British High Commissioner Holly Tett has bemoaned the loss of public trust in the Malawi Police Service (MPS), saying it affects service delivery.
Speaking in Blantyre yesterday after opening a three-day training on investigations of trafficking in persons for 32 police and immigration officers, Tett urged the police to work on restoring the lost public trust if it is to perform its duties effectively.
She said allegations of police brutality and clashes between the public and the police such as the ones at Msundwe Township in Lilongwe make it difficult for police to combat crime including trafficking in persons.
There have been allegations ranging from defilement, rape, torture and theft against police officers in and around Msundwe, M’bwatalika and Mpingu trading centres in Lilongwe on October 9 2019.
Said Tett: “As the UK, we are concerned with these allegations, not only because of the crimes themselves but the impact that such allegations may have in the long run in as far trust and credibility of the police is concerned.
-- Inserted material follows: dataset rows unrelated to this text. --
import Summits.QuantumFields.YangMills.Theorems.UnitScaleTiltFluctuationComparisonRegPrAnsatzTStub
import Summits.QuantumFields.YangMills.Theorems.UnitScaleTiltFluctuationComparisonRegPrOneStepSubmersion

/-!
# Route `UnitScaleTilt` — crux `FluctuationComparisonRegPrL` (stmt-QuantumFields-19935, ex 19201): **`posOnSmall` UNCONDITIONALLY**

The original registered statement `stub_posOnSmall` of the crux line (birth 04793f26c2da46ec on the aside item
stmt-QuantumFields-19201; carried verbatim as the lemma `posOnSmall` of the registered 19935 skeleton v5h a621e9fb492a9f9b) —
a.e. positivity of BOTH restricted height densities (run `K` and run `K + 1`, read at the common height `⌊K/m⌋`) on the printed
small-field window `{PlaqSmall (θBal F.L γ b₀ p₀ ⌊K/m⌋)}` — is now a THEOREM with no hypothesis: the one-step small lift
`ApproxLift.AnsatzT.stub_oneStepSmallLift` (STUB 1, landed p490827: certified face table at `L = 3`, ANSATZ S at `L = 5`, ANSATZ T at
odd `L ≥ 7`) composed with `OneStepSubmersion.posOnSmall_of_oneStepSmallLift` (p446430: one-step submersion (O) ∧ (N) of the (0.4)/EML
averaging on small `SU(2)` fields ⇒ «Lemma B» below a radius ⇒ tower ⇒ positivity).  With it the v5h skeleton's `posOnSmall` and STUB 1
are imports (sorries 4 → 3).  Fleet seat ym-ust-19201-p1 gen 3; `--supports stmt-QuantumFields-19935`.
-/

noncomputable section

namespace Summit.QuantumFields.YangMills.Theorems.PosOnSmall

open MeasureTheory
open Literature.MathematicalPhysics.QuantumFieldTheory.Balaban1983to89
open Literature.MathematicalPhysics.QuantumFieldTheory.Balaban1983to89.T4Continuum
open Literature.MathematicalPhysics.QuantumFieldTheory.Balaban1983to89.T3ContinuumYM3Torus
open Literature.MathematicalPhysics.QuantumFieldTheory.Balaban1983to89.T3UnitLawDensityEML (ℰp)
open Literature.MathematicalPhysics.QuantumFieldTheory.Balaban1983to89.T3UnitScaleTilt
open Literature.MathematicalPhysics.QuantumFieldTheory.Balaban1983to89.T3TiltDescent
open Literature.MathematicalPhysics.QuantumFieldTheory.Balaban1983to89.T3SmallLiftHistory

/-- **`posOnSmall` (the registered statement of the old `stub_posOnSmall`, VERBATIM), PROVED WITHOUT HYPOTHESES**: for every block size
`L`, every `m > 0` and every threshold profile `(b₀, p₀)` with `0 < b₀`, `2 < p₀` there is `γ₁ > 0` such that for every `d = 3` family
`F` of block size `L`, every coupling `0 < γ ≤ γ₁` and every run `K`, for `fieldMeasure`-a.e. unit-scale field `V` in the small-field
window `PlaqSmall (θBal F.L γ b₀ p₀ ⌊K/m⌋)` both restricted height densities — of run `K` and of run `K + 1`, on the good-history
events `histGood … K ⌊K/m⌋` / `histGood … (K+1) ⌊K/m⌋` — are strictly positive at `V`.  Proof: `posOnSmall_of_oneStepSmallLift`
(p446430) applied to the landed STUB 1 `ApproxLift.AnsatzT.stub_oneStepSmallLift` (p490827).
[cite: Balaban1985UV3, (2) p.256, (7) p.257 and (41) p.266; Balaban1987RG1, (0.4)/(0.18) p.253] -/
theorem posOnSmall :
    ∀ (L m : ℕ), 0 < m → ∀ (b₀ p₀ : ℝ), 0 < b₀ → 2 < p₀ → ∃ γ₁ : ℝ, 0 < γ₁ ∧
      ∀ (F : T3Family) (γ : ℝ), F.L = L → 0 < γ → γ ≤ γ₁ →
        ∀ K, ∀ᵐ V ∂fieldMeasure (F.P (K / m)) 0 (Matrix.specialUnitaryGroup (Fin 2) ℂ),
          PlaqSmall (θBal F.L γ b₀ p₀ (K / m)) V →
            0 < heightDensity F γ (Nat.div_le_self K m) (histGood F ℰp (θBal F.L γ b₀ p₀) K (K / m)) V ∧
            0 < heightDensity F γ ((Nat.div_le_self K m).trans (Nat.le_succ K))
                  (histGood F ℰp (θBal F.L γ b₀ p₀) (K + 1) (K / m)) V :=
  Summit.QuantumFields.YangMills.Theorems.OneStepSubmersion.posOnSmall_of_oneStepSmallLift
    Summit.QuantumFields.YangMills.Theorems.ApproxLift.AnsatzT.stub_oneStepSmallLift

end Summit.QuantumFields.YangMills.Theorems.PosOnSmall

end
“What is important in these situations is that there is proper, thorough and independent investigation.”
The envoy said police have a vital role to play in tackling trafficking in persons.
“[They do this] not only through investigations and prosecutions but through engaging the public, building relationships with communities, and helping in prevention of crime,” she said.
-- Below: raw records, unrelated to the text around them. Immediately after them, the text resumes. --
import Literature.Probability.RandomPlanarGeometry.HexSAWSurfaceWallRenewalThirdLower
import HarnessLib

/-!
# The census at half-length four is exact: the flat excursion is the ONLY irreducible renewal block of length eight —
# `N₄₁ = #(ipwb 8) = 1`, `Λ₈(y) = y`, `f₄(y) = y/β(y)⁸`

Topic `Literature/Probability/RandomPlanarGeometry` (lane «pcv-sawmu», a-idea-1 g30, car «EIGHT-UNIQUE»; parent: the pool car
«THIRD-LOWER-MEAN» `HexSAWSurfaceWallRenewalThirdLower.lean` (`fw_mem_ipwb : Eight.fw ∈ ipwb 8`, `one_le_card_ipwb_eight`), through it
«EXCESS-LIMIT» (`visits_eq_one_of_mem_ipwb_eight`: every irreducible positive wall bridge of length eight has ONE visit; `IPWB_eight`,
`pwbLaw_four`) and the tree (`HexSAWSurfaceWallRenewal`: `pwb`, `ipwb`, `Arm.step_cases`; `HexSAWSurfaceSqrtAsymptotic`: `surface_next_step`;
`HexSAWBrickWallWalks`: `parity_apply`, `Arm.eq_of_agree`; `HexSAWSurfaceSecondOrderSharp` §8: the length-SIX classification
`one_visit_six_coords` / `wbrN_six_one`, whose method this file repeats one length up)).

Sources (primary; identifiers verbatim, no quotation marks).  N. Madras, G. Slade, *The Self-Avoiding Walk*, Birkhäuser 1993: Section 1.2,
Definition 1.2.4 (bridges) and Section 4.2, Definition 4.2.1, (4.2.2)–(4.2.4) (p. 91).  H. Kesten, J. Math. Phys. 4 (1963) 960, Section 4.
I. G. Enting, I. Jensen, LNP 775 (2009), Section 7.4.2, Fig. 7.10 (brickwork form of the honeycomb lattice: vertical bonds alternate).
E. J. Janse van Rensburg, *The Statistical Mechanics of Interacting Walks, Polygons, Animals and Vesicles*, OUP 2000, Section 3.3.2, Lemma 3.20.
N. R. Beaton, M. Bousquet-Mélou, J. de Gier, H. Duminil-Copin, A. J. Guttmann, CMP 326 (2014) = arXiv:1109.0358v5, Section 3.1 (p. 8: contacts
with the surface).

## What is proved (namespace `…SAW.HexBW.Wall`; lengths symbolic, `{m} (hm : m = 8)`)

* §1 ★★ `one_visit_pwb_eight_coords (hω : ω ∈ pwb 8) (visits 8 ω = 1)` : the coordinates are FORCED —
  `(1,0) (1,−1) (2,−1) (3,−1) (4,−1) (5,−1) (5,0) (6,0)`.  Case analysis on the brick-wall steps (`Arm.step_cases`): after the forced
  `(1,0)(1,−1)(2,−1)` (no visit at time 2; positivity kills `(0,−1)`; the vertical bond below `(1,−1)` is absent), time 4 is `(3,−1)` or
  `(2,−2)`; from `(2,−2)` the surface cannot be regained by time 8 (the vertical bonds at `(3,−2)`, `(1,−2)↑`, `(4,−1)↑` are absent /
  positivity); from `(3,−1)` the branch `(3,0)` dies at time 7 (`(4,0)` would be a visit at time 6, `(2,0)` is boxed in), the branch
  `(4,−1)(4,−2)` cannot regain the surface, `(4,−1)(5,−1)(6,−1)` neither (no bond `(6,−1)↑`), and `(4,−1)(5,−1)(5,0)(4,0)` violates the
  bridge condition `X₆ ≤ X₈`; what is left is the flat excursion.
* §2 ★★ `card_ipwb_eight_le_one`, ★★★ **`card_ipwb_eight_eq_one : #(ipwb 8) = 1`** (`N₄₁ = 1`: with «THIRD-LOWER-MEAN»'s `fw_mem_ipwb`),
  ★★ `IPWB_eight_eq : Λ₈(y) = y`, ★★ `pwbLaw_four_eq : f₄(y) = y/β(y)⁸` — the renewal law is now EXPLICIT through half-length four:
  `f₁ = y/β², f₂ = 0, f₃ = y/β⁶, f₄ = y/β⁸`; `card_oneVisit_pwb_eight_eq_one : #{ω ∈ pwb 8 | one visit} = 1`.
* §3 `two_three_eq_le_pwbMean_sub_one : 2y/β⁶ + 3y/β⁸ + 4f₅ ≤ m − 1` restated with the exact `f₄`, and
  `pwbMean_sub_one_sub_sub_nonneg : 0 ≤ m − 1 − 2y/β⁶ − 3y/β⁸`.

NOT claimed: `N₅₂`, `N₆₃` (the two- and three-visit irreducible blocks of lengths 10, 12 — hooks), hence not the third-order coefficient
`3 + 4N₅₂ + 5N₆₃` of `m − 1`; `wbrN 8 1 = 1` for GENERAL (not necessarily positive) wall bridges is not needed and not proved; `y ≤ μ⁴`.
-/

namespace Literature.Probability.RandomPlanarGeometry.SAW.HexBW.Wall

open Finset Filter Function
open Literature.Probability.LatticeModels
open _root_.Topology

variable {y : ℝ} {n : ℕ} {ω : ℕ → Site 2}

/-! ### §1  Anatomy of a one-visit positive wall bridge of length eight -/

/-- ★★ **A one-visit positive wall bridge of length eight is the flat excursion** `(0,0)(1,0)(1,−1)(2,−1)(3,−1)(4,−1)(5,−1)(5,0)(6,0)`
(symbolic length `m = 8`; no hypothesis with a closed index is ever introduced). [cite: EntingJensen2009, Section 7.4.2, Fig. 7.10] [cite: MadrasSlade1993, Section 1.2, Definition 1.2.4] [cite: JansevanRensburg2000, Section 3.3.2, Lemma 3.20] -/
theorem one_visit_pwb_eight_coords {m : ℕ} (hm : m = 8) (hω : ω ∈ pwb m) (hv : visits m ω = 1) :
    (ω 1 0 = 1 ∧ ω 1 1 = 0) ∧ (ω 2 0 = 1 ∧ ω 2 1 = -1) ∧ (ω 3 0 = 2 ∧ ω 3 1 = -1) ∧ (ω 4 0 = 3 ∧ ω 4 1 = -1) ∧
      (ω 5 0 = 4 ∧ ω 5 1 = -1) ∧ (ω 6 0 = 5 ∧ ω 6 1 = -1) ∧ (ω 7 0 = 5 ∧ ω 7 1 = 0) ∧ (ω 8 0 = 6 ∧ ω 8 1 = 0) := by
  obtain ⟨hωw, hbr⟩ := mem_pwb.1 hω
  obtain ⟨hωa, -⟩ := mem_wbr.1 hωw
  obtain ⟨hωh, -, hend⟩ := mem_archs.1 hωa
  obtain ⟨hωs, hH⟩ := mem_hpw.1 hωh
  obtain ⟨h0, -, hbw, hinj⟩ := mem_saws_iff.1 hωs
  -- (`m` is NEVER substituted: a hypothesis with a closed index such as `ω ∈ pwb 8` would be `whnf`ed into an enumeration)
  have hne : ∀ a b : ℕ, a ≤ 8 → b ≤ 8 → a ≠ b → ¬ (ω a 0 = ω b 0 ∧ ω a 1 = ω b 1) := by
    intro a b ha hb hab h
    have := hinj (show a ∈ {i | i ≤ m} by simp only [Set.mem_setOf_eq]; omega)
      (show b ∈ {i | i ≤ m} by simp only [Set.mem_setOf_eq]; omega) ((site_two_eq_iff _ _).2 h)
    exact hab this
  have h00 : ω 0 0 = 0 := by rw [h0]; rfl
  have h01 : ω 0 1 = 0 := by rw [h0]; rfl
  have hend8 : ω 8 1 = 0 := by have h := hend; rwa [hm] at h
  -- positivity and the bridge condition
  have hpos : ∀ i, 1 ≤ i → i ≤ 8 → 0 < ω i 0 := fun i h1 h2 => by
    have h := (hbr i h1 (by omega)).1; rwa [h00] at h
  have hle8 : ∀ i, 1 ≤ i → i ≤ 8 → ω i 0 ≤ ω 8 0 := fun i h1 h2 => by
    have h := (hbr i h1 (by omega)).2; rwa [hm] at h
  -- one visit: times 2, 4, 6 are off the row
  have hv8 : visits 8 ω = 1 := by have h := hv; rwa [hm] at h
  have e : visits 8 ω = (if ω 2 1 = 0 then 1 else 0) + (if ω 4 1 = 0 then 1 else 0) + (if ω 6 1 = 0 then 1 else 0) +
      (if ω 8 1 = 0 then 1 else 0) := by
    simp [visits]
  rw [hv8, if_pos hend8] at e
  have hn : ¬ (ω 2 1 = 0) ∧ ¬ (ω 4 1 = 0) ∧ ¬ (ω 6 1 = 0) := by
    by_cases h2 : ω 2 1 = 0 <;> by_cases h4 : ω 4 1 = 0 <;> by_cases h6 : ω 6 1 = 0 <;>
      simp only [h2, h4, h6, if_true, if_false] at e <;> first | exact ⟨h2, h4, h6⟩ | (exfalso; omega)
  obtain ⟨hn2, hn4, hn6⟩ := hn
  -- heights are ≤ 0
  have hH2 := hH 2 (by omega)
  have hH6 := hH 6 (by omega)
  have hH7 := hH 7 (by omega)
  -- time 1: `(1, 0)`
  obtain ⟨hY1, hX1⟩ := surface_next_step hωh (i := 0) (by omega) (by omega) h01
  rw [show 0 + 1 = 1 from rfl] at hY1 hX1
  have hp1 := hpos 1 (by omega) (by omega)
  have hX1' : ω 1 0 = 1 := by omega
  clear hX1
  -- time 2: `(1, −1)`
  have s1 := Arm.step_cases (hbw 1 (by omega))
  rw [show 1 + 1 = 2 from rfl] at s1
  have hX2 : ω 2 0 = 1 ∧ ω 2 1 = -1 := by constructor <;> omega
  clear s1
  obtain ⟨hX2, hY2⟩ := hX2
  -- time 3: `(2, −1)` (positivity kills `(0,−1)`, injectivity kills `(1,0)`, the bond below `(1,−1)` is absent)
  have s2 := Arm.step_cases (hbw 2 (by omega))
  rw [show 2 + 1 = 3 from rfl] at s2
  have hp3 := hpos 3 (by omega) (by omega)
  have h31 := hne 3 1 (by omega) (by omega) (by omega)
  have hX3 : ω 3 0 = 2 ∧ ω 3 1 = -1 := by constructor <;> omega
  clear s2 h31 hp3
  obtain ⟨hX3, hY3⟩ := hX3
  -- time 4: `(3, −1)` or `(2, −2)`
  have s3 := Arm.step_cases (hbw 3 (by omega))
  rw [show 3 + 1 = 4 from rfl] at s3
  have h42 := hne 4 2 (by omega) (by omega) (by omega)
  have h4 : (ω 4 0 = 3 ∧ ω 4 1 = -1) ∨ (ω 4 0 = 2 ∧ ω 4 1 = -2) := by omega
  clear s3 h42
  have s4 := Arm.step_cases (hbw 4 (by omega))
  rw [show 4 + 1 = 5 from rfl] at s4
  have s5 := Arm.step_cases (hbw 5 (by omega))
  rw [show 5 + 1 = 6 from rfl] at s5
  have s6 := Arm.step_cases (hbw 6 (by omega))
  rw [show 6 + 1 = 7 from rfl] at s6
  have s7 := Arm.step_cases (hbw 7 (by omega))
  rw [show 7 + 1 = 8 from rfl] at s7
  have h53 := hne 5 3 (by omega) (by omega) (by omega)
  have h64 := hne 6 4 (by omega) (by omega) (by omega)
  have h75 := hne 7 5 (by omega) (by omega) (by omega)
  rcases h4 with ⟨hX4, hY4⟩ | ⟨hX4, hY4⟩
  swap
  · -- the deep branch `(2,−2)`: the surface cannot be regained by time 8
    exfalso
    have hp6 := hpos 6 (by omega) (by omega)
    have h5 : ω 5 1 = -2 ∧ (ω 5 0 = 3 ∨ ω 5 0 = 1) := by clear s5 s6 s7 h64 h75 hp6; constructor <;> omega
    clear s4 h53
    obtain ⟨hY5, hX5⟩ := h5
    rcases hX5 with hX5 | hX5
    · -- `(3,−2)`: no vertical bond up; then `(4,−2)(4,−1)` has no bond up at time 8, everything else stays at depth ≤ −2
      have h6 : (ω 6 0 = 4 ∧ ω 6 1 = -2) ∨ ω 6 1 = -3 := by clear s6 s7 h75 hp6; omega
      clear s5 h64
      rcases h6 with ⟨hX6, hY6⟩ | hY6
      · omega
      · clear h75; omega
    · -- `(1,−2)`: positivity kills `(0,−2)`, injectivity kills `(2,−2)`, no bond up; `(1,−3)` is too deep
      have hY6 : ω 6 1 = -3 := by clear s6 s7 h75; omega
      clear s5 h64 h75 hp6
      omega
  · -- the flat branch `(3,−1)`: time 5 is `(4,−1)` or `(3,0)`
    have h5 : (ω 5 0 = 4 ∧ ω 5 1 = -1) ∨ (ω 5 0 = 3 ∧ ω 5 1 = 0) := by clear s5 s6 s7 h64 h75; omega
    clear s4 h53
    rcases h5 with ⟨hX5, hY5⟩ | ⟨hX5, hY5⟩
    swap
    · -- `(3,0)`: `(4,0)` would be a visit at time 6, `(3,−1)` is taken, so time 6 is `(2,0)` — boxed in at time 7
      exfalso
      have h71 := hne 7 1 (by omega) (by omega) (by omega)
      have h6 : ω 6 0 = 2 ∧ ω 6 1 = 0 := by clear s6 s7 h75 h71; constructor <;> omega
      clear s5 h64
      obtain ⟨hX6, hY6⟩ := h6
      omega
    · -- `(4,−1)`: time 6 is `(5,−1)` or `(4,−2)`
      have h6 : (ω 6 0 = 5 ∧ ω 6 1 = -1) ∨ (ω 6 0 = 4 ∧ ω 6 1 = -2) := by clear s6 s7 h75; omega
      clear s5 h64
      rcases h6 with ⟨hX6, hY6⟩ | ⟨hX6, hY6⟩
      swap
      · -- `(4,−2)`: cannot regain the surface by time 8
        exfalso
        omega
      · -- `(5,−1)`: time 7 is `(5,0)` (the branch `(6,−1)` has no bond up), time 8 is `(6,0)` (`(4,0)` breaks `X₆ ≤ X₈`)
        have hle6 := hle8 6 (by omega) (by omega)
        have h7 : ω 7 0 = 5 ∧ ω 7 1 = 0 := by clear hle6; constructor <;> omega
        clear s6 h75
        obtain ⟨hX7, hY7⟩ := h7
        have hX8 : ω 8 0 = 6 := by omega
        exact ⟨⟨hX1', hY1⟩, ⟨hX2, hY2⟩, ⟨hX3, hY3⟩, ⟨hX4, hY4⟩, ⟨hX5, hY5⟩, ⟨hX6, hY6⟩, ⟨hX7, hY7⟩, ⟨hX8, hend8⟩⟩

/-! ### §2  `N₄₁ = 1`, `Λ₈ = y`, `f₄ = y/β⁸` -/

open Classical in
/-- ★★ **At most one** one-visit positive wall bridge of length eight (symbolic length). [cite: JansevanRensburg2000, Section 3.3.2, Lemma 3.20] [cite: EntingJensen2009, Section 7.4.2, Fig. 7.10] -/
theorem card_oneVisit_pwb_eight_le_one {m : ℕ} (hm : m = 8) : #((pwb m).filter fun ω => visits m ω = 1) ≤ 1 := by
  refine Finset.card_le_one.2 fun ω hω ω' hω' => ?_
  obtain ⟨hωp, hv⟩ := Finset.mem_filter.1 hω
  obtain ⟨hωp', hv'⟩ := Finset.mem_filter.1 hω'
  have hc := one_visit_pwb_eight_coords hm hωp hv
  have hc' := one_visit_pwb_eight_coords hm hωp' hv'
  have hωs : ω ∈ saws m := saws_of_mem_pwb hωp
  have hωs' : ω' ∈ saws m := saws_of_mem_pwb hωp'
  obtain ⟨h0, -, -, -⟩ := mem_saws_iff.1 hωs
  obtain ⟨h0', -, -, -⟩ := mem_saws_iff.1 hωs'
  obtain ⟨⟨a0, a1⟩, ⟨b0, b1⟩, ⟨c0, c1⟩, ⟨d0, d1⟩, ⟨e0, e1⟩, ⟨f0, f1⟩, ⟨g0, g1⟩, ⟨i0, i1⟩⟩ := hc
  obtain ⟨⟨a0', a1'⟩, ⟨b0', b1'⟩, ⟨c0', c1'⟩, ⟨d0', d1'⟩, ⟨e0', e1'⟩, ⟨f0', f1'⟩, ⟨g0', g1'⟩, ⟨i0', i1'⟩⟩ := hc'
  refine Arm.eq_of_agree hωs hωs' fun i hi => ?_
  have hcase : i = 0 ∨ i = 1 ∨ i = 2 ∨ i = 3 ∨ i = 4 ∨ i = 5 ∨ i = 6 ∨ i = 7 ∨ i = 8 := by omega
  rcases hcase with rfl | rfl | rfl | rfl | rfl | rfl | rfl | rfl | rfl
  · rw [h0, h0']
  · exact (site_two_eq_iff _ _).2 ⟨by rw [a0, a0'], by rw [a1, a1']⟩
  · exact (site_two_eq_iff _ _).2 ⟨by rw [b0, b0'], by rw [b1, b1']⟩
  · exact (site_two_eq_iff _ _).2 ⟨by rw [c0, c0'], by rw [c1, c1']⟩
  · exact (site_two_eq_iff _ _).2 ⟨by rw [d0, d0'], by rw [d1, d1']⟩
  · exact (site_two_eq_iff _ _).2 ⟨by rw [e0, e0'], by rw [e1, e1']⟩
  · exact (site_two_eq_iff _ _).2 ⟨by rw [f0, f0'], by rw [f1, f1']⟩
  · exact (site_two_eq_iff _ _).2 ⟨by rw [g0, g0'], by rw [g1, g1']⟩
  · exact (site_two_eq_iff _ _).2 ⟨by rw [i0, i0'], by rw [i1, i1']⟩

open Classical in
/-- ★★ `#(ipwb 8) ≤ 1`: an irreducible positive wall bridge of length eight has one visit («EXCESS-LIMIT») and is positive, so it is
the flat excursion (symbolic length). [cite: MadrasSlade1993, Section 4.2, Definition 4.2.1] [cite: Kesten1963SAW, Section 4] -/
theorem card_ipwb_eight_le_one {m : ℕ} (hm : m = 8) : #(ipwb m) ≤ 1 :=
  (Finset.card_le_card fun _ hω => Finset.mem_filter.2 ⟨ipwb_subset hω, visits_eq_one_of_mem_ipwb_eight hm hω⟩).trans
    (card_oneVisit_pwb_eight_le_one hm)

/-- ★★★ **`N₄₁ = #(ipwb 8) = 1`**: the flat excursion is THE irreducible renewal block of length eight (symbolic length).
[cite: MadrasSlade1993, Section 4.2, Definition 4.2.1, (4.2.2)] [cite: Kesten1963SAW, Section 4] [cite: EntingJensen2009, Section 7.4.2, Fig. 7.10] -/
theorem card_ipwb_eight_eq_one {m : ℕ} (hm : m = 8) : #(ipwb m) = 1 :=
  le_antisymm (card_ipwb_eight_le_one hm) (one_le_card_ipwb_eight hm)

open Classical in
/-- `#{ω ∈ pwb 8 | one visit} = 1` (symbolic length). [cite: JansevanRensburg2000, Section 3.3.2, Lemma 3.20] -/
theorem card_oneVisit_pwb_eight_eq_one {m : ℕ} (hm : m = 8) : #((pwb m).filter fun ω => visits m ω = 1) = 1 := by
  refine le_antisymm (card_oneVisit_pwb_eight_le_one hm) ?_
  have h1 : 1 ≤ #(ipwb m) := one_le_card_ipwb_eight hm
  exact h1.trans (Finset.card_le_card fun _ hω =>
    Finset.mem_filter.2 ⟨ipwb_subset hω, visits_eq_one_of_mem_ipwb_eight hm hω⟩)

/-- ★★ **`Λ₈(y) = y`** (symbolic length). [cite: MadrasSlade1993, Section 4.2, (4.2.2)] -/
theorem IPWB_eight_eq {m : ℕ} (hm : m = 8) (y : ℝ) : IPWB m y = y := by
  rw [IPWB_eight hm, card_ipwb_eight_eq_one hm, Nat.cast_one, one_mul]

/-- ★★ **`f₄(y) = y/β(y)⁸`**: with `f₁ = y/β²`, `f₂ = 0`, `f₃ = y/β⁶` the renewal law is explicit through half-length four.
[cite: MadrasSlade1993, Section 4.2, (4.2.2), (4.2.4)] [cite: Kesten1963SAW, Section 4] -/
theorem pwbLaw_four_eq (y : ℝ) : pwbLaw y 4 = y / wallRate y ^ 8 := by
  have key : ∀ m, m = 8 → pwbLaw y 4 = y / wallRate y ^ 8 := by
    intro m hm
    rw [pwbLaw_four hm, card_ipwb_eight_eq_one hm, Nat.cast_one, one_mul]
  exact key 8 rfl

/-! ### §3  The head of the renewal mean with the exact fourth term -/

/-- `2y/β⁶ + 3y/β⁸ + 4f₅(y) ≤ m(y) − 1` (`y > μ⁴`): «EXCESS-LIMIT»'s head bound with `f₃`, `f₄` explicit.
[cite: MadrasSlade1993, Section 4.2, (4.2.2)-(4.2.5) (p. 91)] -/
theorem two_three_eq_le_pwbMean_sub_one (hy : hexConnectiveConstant ^ 4 < y) :
    2 * (y / wallRate y ^ 6) + 3 * (y / wallRate y ^ 8) + 4 * pwbLaw y 5 ≤ pwbMean y - 1 := by
  have h := two_three_four_le_pwbMean_sub_one hy
  rw [pwbLaw_three, pwbLaw_four_eq] at h
  exact h

/-- `0 ≤ m(y) − 1 − 2y/β⁶ − 3y/β⁸` (`y > μ⁴`). [cite: MadrasSlade1993, Section 4.2, (4.2.5) (p. 91)] -/
theorem pwbMean_sub_one_sub_sub_nonneg (hy : hexConnectiveConstant ^ 4 < y) :
    0 ≤ pwbMean y - 1 - 2 * y / wallRate y ^ 6 - 3 * y / wallRate y ^ 8 := by
  have h := two_mul_add_three_mul_le_pwbMean_sub_one hy
  have e : pwbMean y - 1 - 2 * y / wallRate y ^ 6 - 3 * y / wallRate y ^ 8 =
      pwbMean y - 1 - (2 * (y / wallRate y ^ 6) + 3 * (y / wallRate y ^ 8)) := by ring
  rw [e]
  linarith

end Literature.Probability.RandomPlanarGeometry.SAW.HexBW.Wall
In his remarks, Southern Region Commissioner of Police Sladge Yoosuf said MPS is working with stakeholders to build a good relationship with the public.
He said: “However, we are having challenges prosecuting these cases because sometimes people do not come to report while some are reluctant to testify in court.”
United Nations Office on Drugs and Crime officer on trafficking in persons said last year alone, 162 trafficking victims were rescued.
The UK Government is funding a £200 million two-year project aimed at fighting trafficking in persons through the UN agency.